Orthodox Marxists had always denied that justice was a transhistorical ‘critical’ concept, a standard against which socio-economic structures could be assessed. Their view was that ideas of justice were ‘superstructural,’ that what is just or unjust is relative to the mode of production in place. Injustices can arise within capitalism, then, but capitalism itself cannot be unjust. Among the first analytical Marxist ventures were efforts to prove the orthodox view right or, failing that, to show how a suitable transhistorical concept of justice could be integrated into the larger theoretical structure Marx contrived (see Buchanan, 1982; Lukes, 1985: ch. 4). From the outset, then, there was an effort to draw Marx and Rawls together. The connection was not merely topical. It carried over into styles of argumentation too. For the first time, philosophers working on Marxist themes approached their subject in the way that philosophers working on other issues did. In this respect, the debate on Marxist justice anticipated what would follow.

The idea, again, was to interrogate Marx’s positions, not Rawls’s or any other liberal’s, and to debate the question of justice from within a Marxist framework. But in doing so, it was necessary, in the circumstances, to deal with Rawlsian justice too and therefore with liberal political theory generally. Inevitably the engagement took place on the latter’s terrain. Analytical Marxism was, after all, in its infancy. Liberal political philosophy was a mature intellectual discipline, undergoing a renaissance. And because it was firmly entrenched in the universities, it had the weight of those embattled but solidly established institutions behind it. If there was to be a Marxist voice in ongoing discussions of justice, it could only be on terms that the institution in which these discussions would take place already acknowledged.

In retrospect, the superior position Rawlsian liberalism enjoyed may have worked to the advantage of the left, at least if it is fair to hold that socialist theory, Marxist or otherwise, was bound to suffer setbacks in the period that ensued. Rawlsian liberalism breathed new life into egalitarian theory and therefore into a core component, arguably the core component, of socialist ideology. This fact may seem paradoxical in view of the separate histories of liberalism and socialism. But Rawlsian liberalism upset the conventional wisdom on connections between egalitarianism and liberal theory, and therefore forced a rethinking of the relation between the two (see further Levine, 1998).

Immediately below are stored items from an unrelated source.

import Summits.SmoothPoincare4.SmoothPoincare4.Theorems.WeylBudgetCorkRegluablePscStubIsometricTransport
import Literature.Topology.FourManifolds.GluingProofs
import Literature.Geometry.Riemannian.EmbeddingPieceMetric
import Literature.Geometry.Lorentzian.Isometry
import Literature.Geometry.Lorentzian.IsometryProofs
import HarnessLib

/-!
# Stub `stub_transportSymmetricGerm` of line `birth` for crux `CorkRegluablePsc`
(item stmt-SmoothPoincare4-3206, route WeylBudget)

**Transport of a τ-symmetric PSC germ along gluing uniqueness.**  Let `P` be a closed smooth
4-manifold which is the gluing `C ∪_φ W` of two compact pieces, witnessed by explicit piece
embeddings `jC : C → P`, `jW : W → P`, and let `P` carry a Riemannian metric `g` of positive
scalar curvature (with its Levi-Civita connection) together with an open `U ⊇ jC(∂C)` and a map
`T : P → P` which is smooth on `U`, maps `U` into `U`, is involutive on `U`, preserves the side
`jC(C)` on `U`, extends the involution `τ` of `∂C` along the seam (`T ∘ jC ∘ incl = jC ∘ incl ∘ τ`)
and is a `g`-isometry to first order on `U` (`(T^* g)_x = g_x`, `x ∈ U`).  If the standard sphere
`S⁴ ⊂ ℝ⁵` is ALSO a gluing `C ∪_φ W`, then `S⁴` carries piece embeddings and data
`(jC', jW', g', U', T')` with the same list of properties.

Proof.  Gluing uniqueness (Hirsch, *Differential Topology* (1976), Ch. 8 §2, Thm. 2.1; the
tree's PROVED `Literature.Topology.FourManifolds.nonempty_diffeomorph_of_isBoundaryGluing_holds`)
gives a diffeomorphism `F : P ≅ S⁴`.  Push everything forward along `F`:
`jC' := F ∘ jC`, `jW' := F ∘ jW` (again a gluing witness, exactly as in the landed
`stub_isometricTransport`), `g' := (F⁻¹)^* g` (transport of a metric with its Levi-Civita
connection along a local diffeomorphism, `Literature.Geometry.Riemannian.exists_metric_comap_of_injective`:
Riemannian, `scal g' = scal g ∘ F⁻¹ > 0`, value `g'_u(v, w) = g_{F⁻¹ u}(dF⁻¹ v, dF⁻¹ w)`; O'Neill
1983, Ch. 3, Prop. 3.59), `U' := F(U) = (F⁻¹)⁻¹' U`, `T' := F ∘ T ∘ F⁻¹`.  All clauses are
formal consequences of `F⁻¹ ∘ F = id`, `F ∘ F⁻¹ = id`; the isometry clause is the chain rule
(O'Neill 1983, Ch. 3, p. 58): at `y ∈ U'`, with `p := F⁻¹ y ∈ U`,
`((F ∘ T ∘ F⁻¹)^* (F⁻¹)^* g)_y = ((T ∘ F⁻¹)^* F^* (F⁻¹)^* g)_y = ((T ∘ F⁻¹)^* g)_y
 = ((F⁻¹)^* T^* g)_y = ((F⁻¹)^* g)_y`, the last step because `(T^* g)_p = g_p`.

The statement is the registered stub, verbatim from the checked skeleton `Lines/birth.lean`
(namespace `Summit.SmoothPoincare4.SmoothPoincare4.Theorems`); the hypotheses
`Function.Involutive τ` and `[ContractibleSpace C]` are part of the registered signature and are
not used.  Everything is proved; no definitions, no named facts.
-/

noncomputable section

-- the prescribed namespace `Summit.<P>.<Sub>.…` duplicates `SmoothPoincare4` (P = Sub)
set_option linter.dupNamespace false

open scoped Manifold ContDiff Topology

namespace Summit.SmoothPoincare4.SmoothPoincare4.Theorems

open Literature.Topology.FourManifolds Literature.Geometry.Lorentzian
  Literature.Geometry.Lorentzian.PseudoRiemannianMetric

section PointwiseChainRule

variable {EN : Type*} [NormedAddCommGroup EN] [NormedSpace ℝ EN] {HN : Type*} [TopologicalSpace HN]
  {IN : ModelWithCorners ℝ EN HN} {N : Type*} [TopologicalSpace N] [ChartedSpace HN N]
  {EM : Type*} [NormedAddCommGroup EM] [NormedSpace ℝ EM] {HM : Type*} [TopologicalSpace HM]
  {IM : ModelWithCorners ℝ EM HM} {M : Type*} [TopologicalSpace M] [ChartedSpace HM M]
  {EP : Type*} [NormedAddCommGroup EP] [NormedSpace ℝ EP] {HP : Type*} [TopologicalSpace HP]
  {IP : ModelWithCorners ℝ EP HP} {Q : Type*} [TopologicalSpace Q] [ChartedSpace HP Q]

-- The next two lemmas are the pointwise companions of `pullbackBilin_comp` (`Isometry.lean`);
-- the first is the same computation as `Literature.Geometry.Lorentzian.pullbackBilin_comp_apply'`
-- (`AFEndChartPullback.lean`, not imported here to keep the import closure of this stub small).

/-- **Pointwise chain rule for pullbacks**: `((g ∘ f)^* b)_y = (f^* (g^* b))_y` as soon as `f` is
differentiable at `y` and `g` at `f y` (Mathlib `mfderiv_comp`). O'Neill 1983, Ch. 3, p. 58.
[cite: ONeill1983, Ch. 3, p. 58] -/
theorem pullbackBilin_comp_apply_of_mdifferentiableAt {f : N → M} {g : M → Q} (y : N)
    (hg : MDifferentiableAt IM IP g (f y)) (hf : MDifferentiableAt IN IM f y)
    (b : Π z : Q, TangentSpace IP z →L[ℝ] TangentSpace IP z →L[ℝ] ℝ) :
    pullbackBilin (I := IP) (I' := IN) (g ∘ f) b y =
      pullbackBilin (I := IM) (I' := IN) f (pullbackBilin (I := IP) (I' := IM) g b) y := by
  ext v w
  simp only [pullbackBilin_apply, Function.comp_apply]
  rw [mfderiv_comp y hg hf]
  rfl

/-- The pullback `(f^* b)_y` depends on `b` only through the form `b_{f y}` at the image point.
[folklore] -/
theorem pullbackBilin_congr_apply (f : N → M)
    {b₁ b₂ : Π x : M, TangentSpace IM x →L[ℝ] TangentSpace IM x →L[ℝ] ℝ} {y : N}
    (h : b₁ (f y) = b₂ (f y)) :
    pullbackBilin (I := IM) (I' := IN) f b₁ y = pullbackBilin (I := IM) (I' := IN) f b₂ y := by
  ext v w
  rw [pullbackBilin_apply, pullbackBilin_apply, h]

end PointwiseChainRule

section Conjugation

variable {X : Type} [TopologicalSpace X] [ChartedSpace (EuclideanSpace ℝ (Fin 4)) X]
  {X' : Type} [TopologicalSpace X'] [ChartedSpace (EuclideanSpace ℝ (Fin 4)) X']

/-- A diffeomorphism identifies the range of `k` with the range of `F ∘ k`:
`F p ∈ range (F ∘ k) ↔ p ∈ range k` (`F` is one-to-one). [folklore] -/
theorem diffeomorph_apply_mem_range_comp_iff (F : X ≃ₘ⟮𝓡 4, 𝓡 4⟯ X') {C : Type} (k : C → X)
    (p : X) : F p ∈ Set.range (F ∘ k) ↔ p ∈ Set.range k := by
  rw [Set.range_comp]
  exact F.injective.mem_set_image

/-- **Conjugating a first-order isometry by a diffeomorphism.**  If `T` is differentiable at
`F⁻¹ y` and `(T^* b)_{F⁻¹ y} = b_{F⁻¹ y}`, then the conjugate `F ∘ T ∘ F⁻¹` preserves the
transported family `(F⁻¹)^* b` at `y`:
`((F ∘ T ∘ F⁻¹)^* (F⁻¹)^* b)_y = ((T ∘ F⁻¹)^* F^* (F⁻¹)^* b)_y = ((T ∘ F⁻¹)^* b)_y
 = ((F⁻¹)^* T^* b)_y = ((F⁻¹)^* b)_y` (chain rule). O'Neill 1983, Ch. 3, p. 58 and pp. 90–91.
[cite: ONeill1983, Ch. 3, p. 58] -/
theorem pullbackBilin_conj_diffeomorph (F : X ≃ₘ⟮𝓡 4, 𝓡 4⟯ X')
    (b : Π x : X, TangentSpace (𝓡 4) x →L[ℝ] TangentSpace (𝓡 4) x →L[ℝ] ℝ)
    {T : X → X} {y : X'} (hT : MDifferentiableAt (𝓡 4) (𝓡 4) T (F.symm y))
    (hiso : pullbackBilin (I := 𝓡 4) (I' := 𝓡 4) T b (F.symm y) = b (F.symm y)) :
    pullbackBilin (I := 𝓡 4) (I' := 𝓡 4) (F ∘ T ∘ F.symm)
        (pullbackBilin (I := 𝓡 4) (I' := 𝓡 4) F.symm b) y =
      pullbackBilin (I := 𝓡 4) (I' := 𝓡 4) F.symm b y := by
  have hFmd : MDifferentiable (𝓡 4) (𝓡 4) F := F.contMDiff.mdifferentiable (by simp)
  have hFsmd : MDifferentiable (𝓡 4) (𝓡 4) F.symm := F.symm.contMDiff.mdifferentiable (by simp)
  have hTF : MDifferentiableAt (𝓡 4) (𝓡 4) (T ∘ F.symm) y := hT.comp y (hFsmd y)
  rw [pullbackBilin_comp_apply_of_mdifferentiableAt y (hFmd _) hTF,
    pullbackBilin_pullbackBilin_symm, pullbackBilin_comp_apply_of_mdifferentiableAt y hT (hFsmd y)]
  exact pullbackBilin_congr_apply F.symm hiso

end Conjugation

/-- **Stub 2T — transport of a τ-symmetric PSC germ along gluing uniqueness (M, provable now).**
If `P` is a gluing `C ∪_φ W` (explicit `jC, jW`) carrying `(g, U, T)` as in `stub_symmetricGluingOfBHData`,
and the standard `S⁴` is also a gluing `C ∪_φ W`, then `S⁴` carries piece embeddings `jC', jW'` (again a
gluing witness for `φ`) and `(g', U', T')` with the same properties.  Proof: `F : P ≅ S⁴` by gluing
uniqueness (`Literature.Topology.FourManifolds.nonempty_diffeomorph_of_isBoundaryGluing_holds`, PROVED;
Hirsch Ch. 8 §2 Thm. 2.1); `jC' := F ∘ jC`, `jW' := F ∘ jW`, `g' := (F⁻¹)^* g`
(`PseudoRiemannianMetric.comap`, keeps Levi-Civita, Riemannian-ness and `scal`:
`Literature.Geometry.Riemannian.exists_metric_comap_of_injective` / `scalarCurvature_comap`),
`U' := F.symm ⁻¹' U`, `T' := F ∘ T ∘ F⁻¹`; all clauses by the chain rule (`pullbackBilin_conj_diffeomorph`),
as in the landed `Summit.SmoothPoincare4.SmoothPoincare4.Theorems.stub_isometricTransport`.
[cite: HirschDT1976, Ch. 8 §2 Thm. 2.1; ONeill1983, Ch. 3 Prop. 3.59] -/
theorem stub_transportSymmetricGerm :
    ∀ (C : Type) [TopologicalSpace C] [T2Space C] [SecondCountableTopology C]
    [ChartedSpace (EuclideanHalfSpace 4) C] [IsManifold (𝓡∂ 4) ∞ C] [CompactSpace C]
    [ContractibleSpace C]
    (bC : Literature.Topology.FourManifolds.BoundaryData (𝓡∂ 4) C (𝓡 3))
    (W : Type) [TopologicalSpace W] [T2Space W] [SecondCountableTopology W]
    [ChartedSpace (EuclideanHalfSpace 4) W] [IsManifold (𝓡∂ 4) ∞ W] [CompactSpace W]
    (bW : Literature.Topology.FourManifolds.BoundaryData (𝓡∂ 4) W (𝓡 3))
    (φ : bC.carrier ≃ₘ⟮𝓡 3, 𝓡 3⟯ bW.carrier) (τ : bC.carrier ≃ₘ⟮𝓡 3, 𝓡 3⟯ bC.carrier)
    (P : Type) [TopologicalSpace P] [T2Space P] [SecondCountableTopology P]
    [ChartedSpace (EuclideanSpace ℝ (Fin 4)) P] [IsManifold (𝓡 4) ∞ P]
    (jC : C → P) (jW : W → P)
    (g : Literature.Geometry.Lorentzian.PseudoRiemannianMetric (𝓡 4) ∞ (EuclideanSpace ℝ (Fin 4)) (TangentSpace (𝓡 4) : P → Type _))
    (U : Set P) (T : P → P),
    Function.Involutive τ →
    Manifold.IsSmoothEmbedding (𝓡∂ 4) (𝓡 4) ∞ jC ∧ Manifold.IsSmoothEmbedding (𝓡∂ 4) (𝓡 4) ∞ jW ∧
      Set.range jC ∪ Set.range jW = Set.univ ∧
      (∀ a b, jC a = jW b ↔ ∃ z, a = bC.incl z ∧ b = bW.incl (φ z)) →
    g.IsRiemannian ∧ (∃ _ : g.HasLeviCivita, ∀ x, 0 < g.scalarCurvature x) ∧
      IsOpen U ∧ (∀ z, jC (bC.incl z) ∈ U) ∧ ContMDiffOn (𝓡 4) (𝓡 4) ∞ T U ∧
      (∀ x ∈ U, T x ∈ U) ∧ (∀ x ∈ U, T (T x) = x) ∧
      (∀ x ∈ U, (T x ∈ Set.range jC ↔ x ∈ Set.range jC)) ∧
      (∀ z, T (jC (bC.incl z)) = jC (bC.incl (τ z))) ∧
      (∀ x ∈ U, Literature.Geometry.Lorentzian.pullbackBilin (I := 𝓡 4) (I' := 𝓡 4) T g.val x = g.val x) →
    Literature.Topology.FourManifolds.IsBoundaryGluing bC bW φ (𝓡 4) (Metric.sphere (0 : EuclideanSpace ℝ (Fin 5)) 1) →
    ∃ (jC : C → (Metric.sphere (0 : EuclideanSpace ℝ (Fin 5)) 1)) (jW : W → (Metric.sphere (0 : EuclideanSpace ℝ (Fin 5)) 1)),
    (Manifold.IsSmoothEmbedding (𝓡∂ 4) (𝓡 4) ∞ jC ∧ Manifold.IsSmoothEmbedding (𝓡∂ 4) (𝓡 4) ∞ jW ∧
      Set.range jC ∪ Set.range jW = Set.univ ∧
      (∀ a b, jC a = jW b ↔ ∃ z, a = bC.incl z ∧ b = bW.incl (φ z))) ∧
    ∃ (g : Literature.Geometry.Lorentzian.PseudoRiemannianMetric (𝓡 4) ∞ (EuclideanSpace ℝ (Fin 4)) (TangentSpace (𝓡 4) : (Metric.sphere (0 : EuclideanSpace ℝ (Fin 5)) 1) → Type _))
    (U : Set (Metric.sphere (0 : EuclideanSpace ℝ (Fin 5)) 1)) (T : (Metric.sphere (0 : EuclideanSpace ℝ (Fin 5)) 1) → (Metric.sphere (0 : EuclideanSpace ℝ (Fin 5)) 1)),
      g.IsRiemannian ∧ (∃ _ : g.HasLeviCivita, ∀ x, 0 < g.scalarCurvature x) ∧
      IsOpen U ∧ (∀ z, jC (bC.incl z) ∈ U) ∧ ContMDiffOn (𝓡 4) (𝓡 4) ∞ T U ∧
      (∀ x ∈ U, T x ∈ U) ∧ (∀ x ∈ U, T (T x) = x) ∧
      (∀ x ∈ U, (T x ∈ Set.range jC ↔ x ∈ Set.range jC)) ∧
      (∀ z, T (jC (bC.incl z)) = jC (bC.incl (τ z))) ∧
      (∀ x ∈ U, Literature.Geometry.Lorentzian.pullbackBilin (I := 𝓡 4) (I' := 𝓡 4) T g.val x = g.val x) := by
  intro C _ _ _ _ _ _ _ bC W _ _ _ _ _ _ bW φ τ P _ _ _ _ _ jC jW g U T _ hwit hsym hS4
  obtain ⟨hjC, hjW, hcov, hseam⟩ := hwit
  obtain ⟨hg, ⟨hLC, hscal⟩, hU, hYU, hT, hTU, hTT, hTside, hTτ, hTiso⟩ := hsym
  -- `P` is the gluing `C ∪_φ W` too, witnessed by `jC`, `jW`
  have hP : IsBoundaryGluing bC bW φ (𝓡 4) P := ⟨jC, jW, hjC, hjW, hcov, hseam⟩
  -- gluing uniqueness: `F : P ≅ S⁴`
  obtain ⟨F⟩ : Nonempty (P ≃ₘ⟮𝓡 4, 𝓡 4⟯ (Metric.sphere (0 : EuclideanSpace ℝ (Fin 5)) 1)) :=
    nonempty_diffeomorph_of_isBoundaryGluing_holds hP hS4
  -- the transported metric `g' := (F⁻¹)^* g`, with its Levi-Civita connection,
  -- `g'_u(v, w) = g_{F⁻¹ u}(dF⁻¹ v, dF⁻¹ w)` and `scal g' = scal g ∘ F⁻¹`
  obtain ⟨g', hLC', hval, hR, hSc⟩ :=
    Literature.Geometry.Riemannian.exists_metric_comap_of_injective (I := 𝓡 4) (J := 𝓡 4)
      F.symm.contMDiff (injective_mfderiv_diffeomorph_symm F) g
  have hval' : g'.val = pullbackBilin (I := 𝓡 4) (I' := 𝓡 4) F.symm g.val := by
    funext u; ext v w; exact hval u v w
  refine ⟨F ∘ jC, F ∘ jW, ⟨hjC.diffeomorph_comp F, hjW.diffeomorph_comp F, ?_, ?_⟩,
    g', F.symm ⁻¹' U, F ∘ T ∘ F.symm, hR hg, ⟨hLC', fun x ↦ ?_⟩, hU.preimage F.symm.continuous,
    ?_, ?_, ?_, ?_, ?_, ?_, ?_⟩
  · -- the pushed-forward pieces cover `S⁴` (`F` is onto)
    refine Set.eq_univ_of_forall fun y ↦ ?_
    obtain ⟨x, rfl⟩ := F.surjective y
    have hx : x ∈ Set.range jC ∪ Set.range jW := hcov ▸ Set.mem_univ x
    rcases hx with ⟨a, rfl⟩ | ⟨b, rfl⟩
    · exact Or.inl ⟨a, rfl⟩
    · exact Or.inr ⟨b, rfl⟩
  · -- and meet along the same seam (`F` is one-to-one)
    intro a b
    rw [← hseam a b]
    exact F.injective.eq_iff
  · -- positive scalar curvature: `scal g' (x) = scal g (F⁻¹ x) > 0`
    rw [hSc x]
    exact hscal (F.symm x)
  · -- the seam lies in `U' = F(U)`
    intro z
    show F.symm (F (jC (bC.incl z))) ∈ U
    rw [F.symm_apply_apply]
    exact hYU z
  · -- `T' = F ∘ T ∘ F⁻¹` is smooth on `U'`
    exact F.contMDiff.comp_contMDiffOn (hT.comp F.symm.contMDiff.contMDiffOn fun _ h ↦ h)
  · -- `T'` maps `U'` into `U'`
    intro y hy
    show F.symm (F (T (F.symm y))) ∈ U
    rw [F.symm_apply_apply]
    exact hTU _ hy
  · -- `T'` is involutive on `U'`
    intro y hy
    show F (T (F.symm (F (T (F.symm y))))) = y
    rw [F.symm_apply_apply, hTT _ hy, F.apply_symm_apply]
  · -- `T'` preserves the side `jC'(C) = F(jC(C))` on `U'`
    intro y hy
    show F (T (F.symm y)) ∈ Set.range (F ∘ jC) ↔ y ∈ Set.range (F ∘ jC)
    rw [diffeomorph_apply_mem_range_comp_iff, hTside _ hy,
      ← diffeomorph_apply_mem_range_comp_iff F jC (F.symm y), F.apply_symm_apply]
  · -- `T'` extends `τ` along the new seam
    intro z
    show F (T (F.symm (F (jC (bC.incl z))))) = F (jC (bC.incl (τ z)))
    rw [F.symm_apply_apply, hTτ z]
  · -- `T'` is a `g'`-isometry to first order on `U'` (chain rule)
    intro y hy
    rw [hval']
    have hTmd : MDifferentiableAt (𝓡 4) (𝓡 4) T (F.symm y) :=
      (hT.contMDiffAt (hU.mem_nhds hy)).mdifferentiableAt (by simp)
    exact pullbackBilin_conj_diffeomorph F g.val hTmd (hTiso _ hy)

end Summit.SmoothPoincare4.SmoothPoincare4.Theorems

end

The methodological affinity joining early analytical Marxist ventures in the theory of justice to mainstream philosophy was, at first, more accidental than deliberate. Those who engaged Marx on justice knew no other way to do philosophy. Even had they wanted to be Western Marxists, it is not clear how they might have been. The issues involved in the debates of the period were too focused on details and arguments for that grand but obscure style of theorizing to be deployed. Thus Marxism became one voice among many in an ecumenical philosophical discussion. In time, it became clear that it was not a different kind of voice. Eventually, a virtue was made of this observation. The methodological affinity joining analytical Marxism to mainstream philosophy gave rise to a substantive claim, one to which nearly all analytical Marxists implicitly subscribed.

Marx’s Method

That claim is that there is no distinctive Marxist methodology. This conviction separated analytical Marxism from other Marxist currents. For if there was a point on which orthodox Marxists and Western Marxists of all stripes agreed, it was that Marx, following Hegel, developed a dialectical methodology that distinguishes Marxism from ‘bourgeois’ science and philosophy. This view is famously associated with a celebrated essay of Georg Lukács, ‘What is orthodox Marxism?’ (1971: 1-27), though one finds similar claims advanced in the work of nearly all the Western Marxists. It was also commonplace in official and semi-official communist primers on Marxist theory. Indeed, it was assumed throughout the entire intellectual culture. Opponents of Marxism often faulted Marxists on these grounds; they claimed that the method Marxists deployed violated defensible norms of scientific practice. A well-known exponent of this view was Karl Popper (see e.g. Popper, 1958; 1972; 1973). Many less distinguished thinkers agreed with him. But no one took the Marxists’s claims to methodological distinctiveness to task. The idea that there is a distinctive Marxist methodology was a dogma of the intellectual culture.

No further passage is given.